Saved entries
··········

import Summits.RiemannHypothesis.RiemannHypothesis.Theorems.SemilocalNegCertFortyThreeKinked1931
import HarnessLib

/-!
# Semi-local threshold of the `{∞,2,…,43}` form, negative side: `a*({2,…,43}) ≤ 1977 / 1024 = 1.9306640625` — the wall `q = 47` from a KINKED (piecewise-cubic) witness with slope breaks at the prime-atom images (part 9/19: the kernel facts piece 117 … piece 131 of 244 (imports part 1 only))

Cell `rh-explicit` (HOME `run/shared/lean/pub/rh-explicit/`), seat cc-s2-9 gen2 (HUMAN RULING D-0074 (D5) WEIL data engine; LADDER-RH column WEIL, rung DATA → W-P(P2);
pipeline = cc-s2-4 gen8/gen11's piecewise-witness layer `SemilocalPiecewise{Witness,Increment,IncrementSum,Cert}.lean` + their float finder, every number
re-derived by an independent second engine E2 before filing; gen0's rows: `SemilocalNegCert{ThirteenKinked1423,SeventeenKinked1478,NineteenKinked1573,TwentyThreeKinked1690,TwentyNineKinked1723}*`).
HONEST FRAMING: RH-FREE theorems about the tree's `weilSemilocalThreshold S` of a TRUNCATED Weil form (finitely many places); nothing here bears on the
truth of RH; the lower clause `(log q)/2 ≤ a*(S_q)` at all primes IS RH and is untouched; the SIGN of `δ*(47)` is not claimed.

KINKED row for the wall `q = 47` (`S = {2,…,43}`): at `b = 1977 / 1024 = 1.9306640625 ≈ a*(S_47) + 0.0055` (DATA, two engines, cc-s2-6/cc-s2-3: `a*(S_47) = 1.925125`)
the polynomial × indicator class is far from negative (tree row `499/256`, `SemilocalNegCertUptoFortyThree`, `δ*(47) ≤ 0.0241`), whereas an odd piecewise cubic with slope breaks at the images
`|b − log n|` (rounded to `/1024`) of the atoms `n ∈ {2,3,5,7,11,13,17,19,23,29,31,37,41,43}` (the fourteen PRIME atoms; images of 4, 8, 9, 16, 25, 27, 32 dropped — all twenty-one kinks: λ_min = −1.37·10⁻², primes + 4 + 9: −5.59·10⁻³; kit j253132) is negative by `4.289e-03·‖G‖²`.
Instance: `S = {2, 3, 5, 7, 11, 13, 17, 19, 23, 29, 31, 37, 41, 43}`, `N = 47` (atom table `atomsUptoFortyThreeN47` / `atomsEnclose_UptoFortyThreeN47` of THIS file: the tree's `atomsUptoFortyThree` (`N = 49`, `SemilocalNegCertUptoFortyThree.lean`) minus the atom `49`, whose image lies above `2b = 1977/512 < log 48`), 15 pieces of degree ≤ 3, 244 `t`-pieces;
TWO ENGINES on the witness before the kernel: cc-s2-4's float finder `λ_min = -4.2886e-03` and the seat's exact-in-`x` decimal engine E2 `R = -4.2860e-03` (no polar credit);
the exact kernel margin is the certificate's own rational arithmetic (farm report).  ⇒ **`a*({2,…,43}) ≤ 1977 / 1024`, `δ*(47) < 0.005591`** (was `0.0241`).
No data is trusted: every bound is a `decide +kernel` fact.  Folklore throughout.
-/

set_option autoImplicit false
set_option linter.dupNamespace false  -- the mandated namespace repeats `RiemannHypothesis`
set_option Elab.async false  -- serialise the kernel facts: in parallel they exhaust the node's per-process heap (cc-s2-4 gen11, CC4-LEAN §16.10)

noncomputable section

open Complex Filter Set MeasureTheory Topology
open scoped Real

namespace Summit.RiemannHypothesis.RiemannHypothesis.Theorems.SemilocalPolyWitness

open MeasureTheory Set Finset Real
open Literature.NumberTheory.LFunctions
open Summit.RiemannHypothesis.RiemannHypothesis.Theorems.MotivicDoor
open Summit.RiemannHypothesis.RiemannHypothesis.Theorems.MotivicDoor.SemilocalThreshold
open Summit.RiemannHypothesis.RiemannHypothesis.Theorems.MotivicDoor.SemilocalMarkov
open LQ

set_option maxHeartbeats 0 in
/-- kernel fact: piece `117` of `certFortyThreeKinked1931`. -/
theorem check_FortyThreeKinked1931_piece117 : certFortyThreeKinked1931.checkPiecePW 117 = true := by
  decide +kernel

set_option maxHeartbeats 0 in
/-- kernel fact: piece `118` of `certFortyThreeKinked1931`. -/
theorem check_FortyThreeKinked1931_piece118 : certFortyThreeKinked1931.checkPiecePW 118 = true := by
  decide +kernel

set_option maxHeartbeats 0 in
/-- kernel fact: piece `119` of `certFortyThreeKinked1931`. -/
theorem check_FortyThreeKinked1931_piece119 : certFortyThreeKinked1931.checkPiecePW 119 = true := by
  decide +kernel

set_option maxHeartbeats 0 in
/-- kernel fact: piece `120` of `certFortyThreeKinked1931`. -/
theorem check_FortyThreeKinked1931_piece120 : certFortyThreeKinked1931.checkPiecePW 120 = true := by
  decide +kernel

set_option maxHeartbeats 0 in
/-- kernel fact: piece `121` of `certFortyThreeKinked1931`. -/
theorem check_FortyThreeKinked1931_piece121 : certFortyThreeKinked1931.checkPiecePW 121 = true := by
  decide +kernel

set_option maxHeartbeats 0 in
/-- kernel fact: piece `122` of `certFortyThreeKinked1931`. -/
theorem check_FortyThreeKinked1931_piece122 : certFortyThreeKinked1931.checkPiecePW 122 = true := by
  decide +kernel

set_option maxHeartbeats 0 in
/-- kernel fact: piece `123` of `certFortyThreeKinked1931`. -/
theorem check_FortyThreeKinked1931_piece123 : certFortyThreeKinked1931.checkPiecePW 123 = true := by
  decide +kernel

set_option maxHeartbeats 0 in
/-- kernel fact: piece `124` of `certFortyThreeKinked1931`. -/
theorem check_FortyThreeKinked1931_piece124 : certFortyThreeKinked1931.checkPiecePW 124 = true := by
  decide +kernel

set_option maxHeartbeats 0 in
/-- kernel fact: piece `125` of `certFortyThreeKinked1931`. -/
theorem check_FortyThreeKinked1931_piece125 : certFortyThreeKinked1931.checkPiecePW 125 = true := by
  decide +kernel

set_option maxHeartbeats 0 in
/-- kernel fact: piece `126` of `certFortyThreeKinked1931`. -/
theorem check_FortyThreeKinked1931_piece126 : certFortyThreeKinked1931.checkPiecePW 126 = true := by
  decide +kernel

set_option maxHeartbeats 0 in
/-- kernel fact: piece `127` of `certFortyThreeKinked1931`. -/
theorem check_FortyThreeKinked1931_piece127 : certFortyThreeKinked1931.checkPiecePW 127 = true := by
  decide +kernel

set_option maxHeartbeats 0 in
/-- kernel fact: piece `128` of `certFortyThreeKinked1931`. -/
theorem check_FortyThreeKinked1931_piece128 : certFortyThreeKinked1931.checkPiecePW 128 = true := by
  decide +kernel

set_option maxHeartbeats 0 in
/-- kernel fact: piece `129` of `certFortyThreeKinked1931`. -/
theorem check_FortyThreeKinked1931_piece129 : certFortyThreeKinked1931.checkPiecePW 129 = true := by
  decide +kernel

set_option maxHeartbeats 0 in
/-- kernel fact: piece `130` of `certFortyThreeKinked1931`. -/
theorem check_FortyThreeKinked1931_piece130 : certFortyThreeKinked1931.checkPiecePW 130 = true := by
  decide +kernel

set_option maxHeartbeats 0 in
/-- kernel fact: piece `131` of `certFortyThreeKinked1931`. -/
theorem check_FortyThreeKinked1931_piece131 : certFortyThreeKinked1931.checkPiecePW 131 = true := by
  decide +kernel

end Summit.RiemannHypothesis.RiemannHypothesis.Theorems.SemilocalPolyWitness

end
/-!
# T4TiltOscillationRel — the explicit `κ(u)`, `ε(u)` of `T4TiltOscillation` IN THE RELATIVE FIBRE COORDINATE of
# `T4CondLawRelative`: the algebraic half of caveat (COORD) (cell `pub-balaban`, T4-DAG v10 §5; self-proposed kernel
# sub-row T4-O3.E-iii-b-G7-LOGREL* of the pv28 lineage, gen 7, below this lineage's T4-O3.E-iii-b-G7-LOG*
# (`T4TiltOscillation`) and pv04-g10's T4-O3.E-i-α-RELCOORD* (`T4CondLawRelative`); kernel bookkeeping, Mathlib +
# two cell modules BY NAME)

HONEST FRAMING (cell `pub-balaban`, T4-DAG PAGE 1).  The cell's T4 target is the existence AND uniqueness of the
continuum limit of Bałaban's unit-scale averaged loop expectations on a finite torus — a constructive-QFT statement
strictly beyond ultraviolet stability ([Balaban1989LargeFieldII] Thm 1 p. 355); it is NOT the Yang–Mills mass gap and
NOT the Clay problem.  This module is ELEMENTARY and asserts NOTHING about Bałaban's papers: no statement of the series
B1–B16 is quoted, used or typed here, and no estimate of the series is proved.

WHAT IT DOES.  `T4TiltOscillation` (this lineage) computes the free constant `κ(u)` and the oscillation `ε(u)` of the
Gibbs-tilt input `|h(u←y) − h(u₀←y) − κ| ≤ ε` of pv16-g9's `T4TiltModulus` for Wilson-type exponents
`h(U) = Σ_i c_i Re tr U(w_i)` in the RAW fibre coordinate `y = V⌈_s`.  pv04-g10's `T4CondLawRelative` located (by
definition, `T4DressingDefect.condLaw`) that the printed fibre variable is the RELATIVE one, `V′ = V(V^{(k)})⁻¹`
([Balaban1987RG1] p. 265) / `V′_k = V_k(V_Λ)⁻¹` ([Balaban1989LargeFieldII] p. 378): on the fibre through the exterior
`u` the configuration reads `u←(y′·vΛ(u)⌈_s)` for a background functional `vΛ` with `T4FibreTranslate.FieldIndep s vΛ`
(`relDensity`, `relDensity_updateFinset`), the printed windows read `V′` alone (`relWindow`, exterior-blind in the
relative coordinate BY CONSTRUCTION, `relWindow_updateFinset_mul`), and the tilt input becomes the oscillation of the
exponent ALONG RELATIVE FIBRES, `|h(u←y′·vΛ(u)⌈_s) − h(u₀←y′·vΛ(u₀)⌈_s) − κ| ≤ ε` (`fibreRatioClose_relWindow_exp`);
its hand-over note (CLAIMS.log 2026-08-19T03:04:09Z) to this lineage: «the changed letters of your word expansion
include, besides the exterior bonds `b ∉ s`, the BACKGROUND FACTORS `(V_Λ(u))_b` vs `(V_Λ(u₀))_b` on the fibre bonds
`b ∈ s`».  THIS MODULE TYPES EXACTLY THAT: the relative reading of a word is again a lettered word of
`T4TiltOscillation` §2 — a fibre letter `(b,+)` reads `y′_b · v_b` = (fibre factor `y′_b`, new factor `v_b = vΛ(u)_b`,
old factor `v⁰_b = vΛ(u₀)_b`), an inverse fibre letter `(b,−)` reads `v_b⁻¹ y′_b⁻¹` whose deviation
`y′_b (v⁰_b v_b⁻¹) y′_b⁻¹` has the SAME `dist1` and `reTr` as `(v⁰_b)⁻¹ v_b` by conjugation invariance (`dist1_conj`,
`reTr_conj` of the interface) — so the word expansion lemma `abs_reTr_wNew_sub_le'` applies BY NAME and yields
`κ`, `ε` as explicit finite sums in which every fibre letter of a word meeting `s` contributes the BACKGROUND
DEVIATION `(vΛ(u₀)_b)⁻¹ vΛ(u)_b` exactly as an exterior letter contributes `u₀(b)⁻¹ u(b)`; both are independent of
`y′`.  NEW RELATIVE TO THE RAW READING: a word INSIDE the fibre region (all letters in `s`), which contributes nothing
to the raw `eps`, now carries the background deviations of its letters — on the relative reading EVERY plaquette
meeting `s` enters `ε`, not only the boundary ones.  The raw reading is the instance `v = v⁰` (`rdev_bg_self`,
`rkappa_bg_self`, `reps_bg_self`; pv04's `relDensity_one`).  Complementary consumer (not imported, nothing of it
used): pv16-g10's `T4TiltModulusRelative` (row T4-O3.E-i′-β-RELTILT*) turns membership in
`tiltDom s (relDensity s vΛ old) u₀ κ ε ε₀` — the output below — into mean-field Lipschitz moduli for relative inserts.
OUTPUT, by name: `u ∈ tiltDom s (relDensity s vΛ old) u₀ (rkappa …) (reps …) ε₀` for `old = χ·e^{h}` with a window
exterior-blind along relative fibres (`mem_tiltDom_rel_hsum`), for `old = relWindow s vΛ w · e^{−βA_w}`
(`mem_tiltDom_relWindow_wilsonAction`), and a FULLY EXPLICIT instance — the sharp relative fibre window times the
Wilson Gibbs factor in `SU(n)` (`mem_tiltDom_relFibreWindow_wilson_SU`).  Every declaration is `[folklore]`.  Value:
kernel lemma + bookkeeping of an implication ⇐ named inputs; NOT summit progress.

## The mechanism (R1)–(R3), as typed here

* (R1) §1, RELATIVE LETTERS.  `rbdev s u u₀ v v⁰ b = (v⁰_b)⁻¹ v_b` on fibre bonds, `u₀(b)⁻¹ u(b)` on exterior bonds;
  `rdev` / `rkap` = the letter sums of `dist1 (rbdev ·)` / `reTr (rbdev ·) − 1` over a word (independent of the fibre
  value `y′`); `relTriple` presents the relative reading as a lettered word; four bridges to `wNew` / `wOld` / `wDev` /
  `wKap`; the PER-WORD BOUND `abs_reTr_wordHol_rel_sub_le`:
  `|reTr (u←y′v)(w) − reTr (u₀←y′v⁰)(w) − rkap| ≤ dist1((u₀←y′v⁰)(w))·rdev + rdev²/2`.
* (R2) §2, FINITE FAMILIES.  `rkappa`, `reps` (words missing the fibre absorbed EXACTLY by `rkappa`, as in the raw
  module) and THE RELATIVE OSCILLATION THEOREM `abs_hsum_rel_sub_le`; `reps ≥ 0`, `reps(u₀,u₀,v⁰,v⁰) = 0`, the raw
  instances `v = v⁰`, and the coarse sizing `reps_le_of_rbdev_le` — FIRST ORDER in
  `D := max(exterior deviation, background deviation)` with coefficient `Σ_{w_i meets s} |c_i| η_i |w_i|` — the
  sum over ALL words meeting `s`, interior ones included (`rbdev_le_of_bdev_le` splits the letterwise hypothesis
  into its exterior and background parts).
* (R3) §3, DISCHARGE BY NAME of pv04's / pv16's objects.  Support-restricted twins
  `fibreRatioClose_relDensity_of_exp_on` / `fibreRatioClose_relWindow_exp_on` of pv04's suppliers (the exponent
  hypothesis only on the window support; pv04's all-`y′` versions untouched); the `u`-independent window hypothesis
  `SmallOnRelWindow` with two suppliers (by support; letterwise with `η_i = |w_i|·(r + r₀)`, `r` the fibre/exterior
  radius, `r₀` a bound for the reference background `vΛ(u₀)` on the fibre letters); `fibreRatioClose_rel_hsum`,
  `mem_tiltDom_rel_hsum`, the `relWindow` forms, the Wilson forms, and the explicit instances
  `mem_tiltDom_relFibreWindow_wilson` / `…_SU`.

## WHAT IS NOT PROVED / NOT PRINTED (record `t4/T4-EST-O3Eiiib-G7.md` § «G7-T» (T-c)/(T-d) of this lineage;
pv04-g10's `T4CondLawRelative` header (A)–(E); pv16-g9's `T4TiltModulus` caveats (S-TILT), (LOG), (B-INS), (SUP))

* (LOG-SIZE-REL) NO SIZING: the background deviations `|vΛ(u₀)_b⁻¹ vΛ(u)_b − 1|`, `b ∈ s`, entering `reps` — one
  term per fibre letter of EVERY plaquette meeting `s`, the plaquettes inside the fibre region included, so that the
  count is the number of plaquettes meeting `s` (a volume, not a boundary) — are a REGULARITY INPUT on Bałaban's
  background configurations (`V_Λ = M^k(U₀)` of [Balaban1989LargeFieldI] p. 197: the dependence of the minimisers on
  the exterior field across the block — a B12 (1.78)/(1.83)-type statement in pv04-g10's wording), NOT estimated here
  and NOT asserted to be printed in the needed form (summability against `g_k^{−2}` uniformly in `k` would need that
  dependence to DECAY away from the support of the exterior change — not typed, not asserted); nor is the exterior
  deviation, the window radius or the plaquette count sized against `g_k^{−2}` (GAPS G-pv28g7-1 of this lineage
  stands, now with the background term: G-pv28g7-2).  `reps_le_of_rbdev_le` is parameter-free.
* Existence, measurability and `FieldIndep` of Bałaban's `V_Λ`, `V^{(k)}` are HYPOTHESES (`hv : FieldIndep s vΛ`) —
  U1a inputs of the DAG, exactly as in `T4FibreTranslate` / `T4CondLawRelative`; the δ-function factors of the printed
  densities are not modelled (F7 standing).
* The (B-INS) cost `D` of pv04's `norm_integral_condLaw_sub_le_relative` (an exterior-independent insert read through
  the moving background) is a SEPARATE input of that theorem, untouched here: this module supplies only its
  `FibreRatioClose s (relDensity s vΛ old) u u₀ κ ε` hypothesis, with `κ`, `ε` explicit.
* `ReTrQuad G` stays the hypothesis SHAPE of `T4TiltOscillation` §1, discharged there for `U(n)` / `SU(n)`.

Depends on `T4TiltOscillation` (this lineage: `ReTrQuad`, the word calculus `wNew`/`wOld`/`wDev`/`wKap`/`ldev`,
`abs_reTr_wNew_sub_le'`, `Letter`/`letter`/`wordHol`/`plaqWord`/`bdev`/`wdev`/`wkap`, `hsum`/`Meets`/`kappa`/`eps`,
`exp_neg_mul_wilsonAction`, `ratioClose_of_exp_on`, `sum_map_le_length_mul`, `dist1_wordHol_le`,
`reTrQuad_specialUnitaryGroup`), `T4CondLawRelative` (pv04-g10: `onFibre`, `relDensity`, `relDensity_updateFinset`,
`relWindow`, `relWindow_updateFinset_mul`), `T4FibreTranslate` (b01/pv04: `FieldIndep`), `T4TiltModulus` (pv16-g9:
`RatioClose`, `fibreDensity`, `FibreRatioClose`, `tiltDom`), `Setup` and Mathlib (`Function.updateFinset`,
`Finset.abs_sum_le_sum_abs`, `pow_le_pow_left₀`, tactic `group`).  All declarations [folklore]; no `[cite:]`.
v1 (this file): new leaf, no declaration of another module changed.
-/

noncomputable section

··········

• Task goal: The lines of the records that contain the string "piecewise" should be located and copied.

• Task output:
# Semi-local threshold of the `{∞,2,…,43}` form, negative side: `a*({2,…,43}) ≤ 1977 / 1024 = 1.9306640625` — the wall `q = 47` from a KINKED (piecewise-cubic) witness with slope breaks at the prime-atom images (part 9/19: the kernel facts piece 117 … piece 131 of 244 (imports part 1 only))
pipeline = cc-s2-4 gen8/gen11's piecewise-witness layer `SemilocalPiecewise{Witness,Increment,IncrementSum,Cert}.lean` + their float finder, every number
the polynomial × indicator class is far from negative (tree row `499/256`, `SemilocalNegCertUptoFortyThree`, `δ*(47) ≤ 0.0241`), whereas an odd piecewise cubic with slope breaks at the images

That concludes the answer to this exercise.